| Instructions to follow |
Your answer must consist of exactly the lines below, starting with the line with "import Literature.NumberTheory.Transcendental.HypersurfaceCover" and going on through the line with "import Literature.ModelTheory.ExponentialFields.Languages", and nothing else.

[Stored data]
::::::

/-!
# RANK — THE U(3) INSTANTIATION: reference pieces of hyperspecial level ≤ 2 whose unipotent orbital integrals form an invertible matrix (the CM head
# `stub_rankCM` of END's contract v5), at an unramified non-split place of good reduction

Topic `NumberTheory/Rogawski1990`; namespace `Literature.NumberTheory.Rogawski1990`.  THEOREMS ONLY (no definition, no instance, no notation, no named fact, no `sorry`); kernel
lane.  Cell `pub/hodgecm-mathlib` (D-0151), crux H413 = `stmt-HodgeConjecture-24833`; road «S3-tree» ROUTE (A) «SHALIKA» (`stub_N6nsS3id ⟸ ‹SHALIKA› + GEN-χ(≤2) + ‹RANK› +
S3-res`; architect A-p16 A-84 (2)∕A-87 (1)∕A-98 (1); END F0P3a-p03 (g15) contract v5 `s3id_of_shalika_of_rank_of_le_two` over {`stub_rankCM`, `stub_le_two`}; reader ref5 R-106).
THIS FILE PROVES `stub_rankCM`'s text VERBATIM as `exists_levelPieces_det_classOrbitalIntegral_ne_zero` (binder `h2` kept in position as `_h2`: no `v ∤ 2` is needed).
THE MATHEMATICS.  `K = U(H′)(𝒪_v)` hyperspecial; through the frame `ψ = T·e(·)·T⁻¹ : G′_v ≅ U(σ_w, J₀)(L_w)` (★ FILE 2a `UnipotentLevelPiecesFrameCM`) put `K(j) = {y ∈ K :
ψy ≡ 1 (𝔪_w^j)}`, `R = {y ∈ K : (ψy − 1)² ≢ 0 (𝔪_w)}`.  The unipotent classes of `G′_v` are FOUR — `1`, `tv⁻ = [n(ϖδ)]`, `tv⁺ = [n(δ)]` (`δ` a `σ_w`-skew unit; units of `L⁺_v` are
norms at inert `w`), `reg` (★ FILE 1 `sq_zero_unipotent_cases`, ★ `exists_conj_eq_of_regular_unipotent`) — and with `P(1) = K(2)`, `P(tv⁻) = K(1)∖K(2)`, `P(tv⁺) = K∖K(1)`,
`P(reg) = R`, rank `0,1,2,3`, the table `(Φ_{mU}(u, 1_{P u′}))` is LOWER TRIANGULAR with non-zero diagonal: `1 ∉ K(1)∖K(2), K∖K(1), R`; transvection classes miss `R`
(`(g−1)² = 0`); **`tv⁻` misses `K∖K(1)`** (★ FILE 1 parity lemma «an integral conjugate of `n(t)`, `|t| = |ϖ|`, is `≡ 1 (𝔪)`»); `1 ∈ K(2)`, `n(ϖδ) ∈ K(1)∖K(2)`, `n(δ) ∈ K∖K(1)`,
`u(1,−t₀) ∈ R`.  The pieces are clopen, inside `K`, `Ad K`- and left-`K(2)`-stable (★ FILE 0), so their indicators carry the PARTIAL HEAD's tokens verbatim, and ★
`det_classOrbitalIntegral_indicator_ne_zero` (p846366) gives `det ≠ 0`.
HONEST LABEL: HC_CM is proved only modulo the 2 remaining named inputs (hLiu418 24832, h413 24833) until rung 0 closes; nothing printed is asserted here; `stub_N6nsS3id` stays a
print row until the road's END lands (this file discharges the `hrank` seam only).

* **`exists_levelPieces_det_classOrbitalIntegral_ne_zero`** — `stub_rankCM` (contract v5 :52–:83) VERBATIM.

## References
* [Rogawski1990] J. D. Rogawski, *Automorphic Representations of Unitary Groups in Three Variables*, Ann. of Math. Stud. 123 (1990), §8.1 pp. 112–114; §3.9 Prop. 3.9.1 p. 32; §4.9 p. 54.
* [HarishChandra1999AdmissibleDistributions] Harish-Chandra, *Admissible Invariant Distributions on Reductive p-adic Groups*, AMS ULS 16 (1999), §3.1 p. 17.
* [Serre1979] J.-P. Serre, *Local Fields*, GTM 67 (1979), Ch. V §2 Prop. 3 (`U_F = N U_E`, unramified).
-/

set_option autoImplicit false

::::::

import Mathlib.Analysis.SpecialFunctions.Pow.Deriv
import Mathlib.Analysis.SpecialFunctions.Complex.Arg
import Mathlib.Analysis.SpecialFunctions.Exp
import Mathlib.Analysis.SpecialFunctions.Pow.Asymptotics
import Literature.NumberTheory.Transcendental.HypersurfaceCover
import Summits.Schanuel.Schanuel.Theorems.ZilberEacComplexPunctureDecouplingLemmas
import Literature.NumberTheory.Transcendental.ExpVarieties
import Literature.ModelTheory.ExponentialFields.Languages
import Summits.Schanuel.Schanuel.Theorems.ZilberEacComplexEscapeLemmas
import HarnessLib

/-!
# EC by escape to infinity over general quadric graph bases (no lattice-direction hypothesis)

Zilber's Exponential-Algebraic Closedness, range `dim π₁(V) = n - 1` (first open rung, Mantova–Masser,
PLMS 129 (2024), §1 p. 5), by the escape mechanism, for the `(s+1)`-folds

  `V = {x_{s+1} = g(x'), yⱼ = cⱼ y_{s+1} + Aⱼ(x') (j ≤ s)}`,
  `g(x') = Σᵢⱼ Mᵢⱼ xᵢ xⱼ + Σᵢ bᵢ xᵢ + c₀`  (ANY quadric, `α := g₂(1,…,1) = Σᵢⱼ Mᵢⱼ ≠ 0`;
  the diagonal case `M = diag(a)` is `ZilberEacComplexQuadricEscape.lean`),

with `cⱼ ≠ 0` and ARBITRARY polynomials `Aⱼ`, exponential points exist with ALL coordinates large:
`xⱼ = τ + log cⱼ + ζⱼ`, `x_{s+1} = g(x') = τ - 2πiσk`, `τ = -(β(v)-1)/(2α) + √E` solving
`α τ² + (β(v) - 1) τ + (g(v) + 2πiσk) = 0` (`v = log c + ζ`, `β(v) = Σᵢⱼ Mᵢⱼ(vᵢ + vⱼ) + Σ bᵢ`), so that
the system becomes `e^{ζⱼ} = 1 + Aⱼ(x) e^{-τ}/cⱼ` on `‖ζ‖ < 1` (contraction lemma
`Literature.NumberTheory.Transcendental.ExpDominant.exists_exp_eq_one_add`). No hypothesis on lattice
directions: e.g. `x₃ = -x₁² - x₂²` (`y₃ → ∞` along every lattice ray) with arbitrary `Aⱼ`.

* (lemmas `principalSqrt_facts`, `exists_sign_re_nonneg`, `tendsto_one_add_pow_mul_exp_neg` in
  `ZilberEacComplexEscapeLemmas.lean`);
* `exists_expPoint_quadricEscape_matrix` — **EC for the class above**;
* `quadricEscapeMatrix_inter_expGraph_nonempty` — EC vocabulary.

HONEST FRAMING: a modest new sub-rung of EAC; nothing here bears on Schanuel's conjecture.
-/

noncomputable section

::::::

| Solution to this exercise |
import Literature.NumberTheory.Transcendental.HypersurfaceCover
import Summits.Schanuel.Schanuel.Theorems.ZilberEacComplexPunctureDecouplingLemmas
import Literature.NumberTheory.Transcendental.ExpVarieties
import Literature.ModelTheory.ExponentialFields.Languages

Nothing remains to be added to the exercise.